By Soraya Permatasari and Suryani Omar
The yield on Indonesia’s 8.8 percent sukuk due in April 2014 has climbed 68 basis points to 3.33 percent since reaching a record-low 2.65 percent on Oct. 14, according to the Royal Bank of Scotland Group. It jumped 23 basis points in the fourth quarter. The extra yield for the debt over Malaysia’s 3.928 percent note widened to 37 on Jan. 11, reversing from 17 basis points less on Jan. 5.
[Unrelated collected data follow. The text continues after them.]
/-- **`1/√2` is a polynomial-time computable real** (name `n ↦ ⌊2ⁿ/√2⌋`, computed by the
digit-by-digit square root). [cite: Ko1991, §2.2 (algebraic reals are polynomial-time computable)] -/
theorem isPolyTimeComputableReal_one_div_sqrt_two : IsPolyTimeComputableReal (1 / Real.sqrt 2) :=
  ⟨_, polyTimeComputable_sqrtHalfName, abs_one_div_sqrt_two_sub_le⟩

/-- `1/√2 = √2/2`. [folklore] -/
theorem one_div_sqrt_two_eq : (1 : ℝ) / Real.sqrt 2 = Real.sqrt 2 / 2 := by
  rw [div_eq_div_iff (Real.sqrt_ne_zero'.2 two_pos) two_ne_zero, one_mul,
    Real.mul_self_sqrt zero_le_two]

/-- `√2/2` is a polynomial-time computable real. [cite: Ko1991, §2.2] -/
theorem isPolyTimeComputableReal_sqrt_two_div_two : IsPolyTimeComputableReal (Real.sqrt 2 / 2) :=
  one_div_sqrt_two_eq ▸ isPolyTimeComputableReal_one_div_sqrt_two

/-- `0` is a polynomial-time computable real. [cite: Ko1991, §2.1] -/
theorem isPolyTimeComputableReal_zero : IsPolyTimeComputableReal 0 := by
  simpa using IsPolyTimeComputableReal.ratCast_holds 0

/-- `1` is a polynomial-time computable real. [cite: Ko1991, §2.1] -/
theorem isPolyTimeComputableReal_one : IsPolyTimeComputableReal 1 := by
  simpa using IsPolyTimeComputableReal.ratCast_holds 1

/-! ### The Clifford+T amplitudes -/

/-- `0 ∈ C̃`. [cite: BernsteinVazirani1997, Def. 3.2] -/
theorem isPolyTimeComputableComplex_zero : IsPolyTimeComputableComplex 0 := by
  simpa using isPolyTimeComputableComplex_ratCast 0

/-- `1 ∈ C̃`. [cite: BernsteinVazirani1997, Def. 3.2] -/
theorem isPolyTimeComputableComplex_one : IsPolyTimeComputableComplex 1 := by
  simpa using isPolyTimeComputableComplex_ratCast 1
Indonesian yields may rise further because inflation will accelerate this year as fuel subsidies are reduced and rice prices increase, according to Jakarta-based PT Mandiri Sekuritas. Moody’s Investors Services placed its rating for Indonesia on review for a possible upgrade in December after raising the ranking to Ba2 in September, two steps below investment grade.
“There are two things that will push inflation up, higher food prices and a government plan to cut fuel subsidies,” Ali Hasanudin, a credit analyst at PT Mandiri Sekuritas, a unit of Indonesia’s largest lender, said in an interview yesterday. “That concern outweighs optimism about a possible rating increase to investment grade this year.”
Bonds ‘Expensive’
The government announced last month it will reduce subsidies in a country that’s a net oil importer. The cost of the commodity climbed 3.4 percent this week to $91.05 per barrel and reached a two-year high of $92.58 on Jan. 3, according to data compiled by Bloomberg. The price of medium-grade rice, climbed 12 percent in the past six months, the data show.
Consumer prices rose 6.96 percent in December from a year earlier, the fastest pace in 20 months, the Central Bureau of Statistics reported on Jan. 3. The yield on Indonesia’s sukuk is a negative 3.63 percent when adjusted for inflation compared with 0.82 percent in Malaysia.
Consumer price increases may average more than 7 percent in 2011, according to Hasanudin. That compares with last year’s average of 5.12 percent, Bloomberg data show. In Malaysia, the average was 1.7 percent in the first 11 months of last year.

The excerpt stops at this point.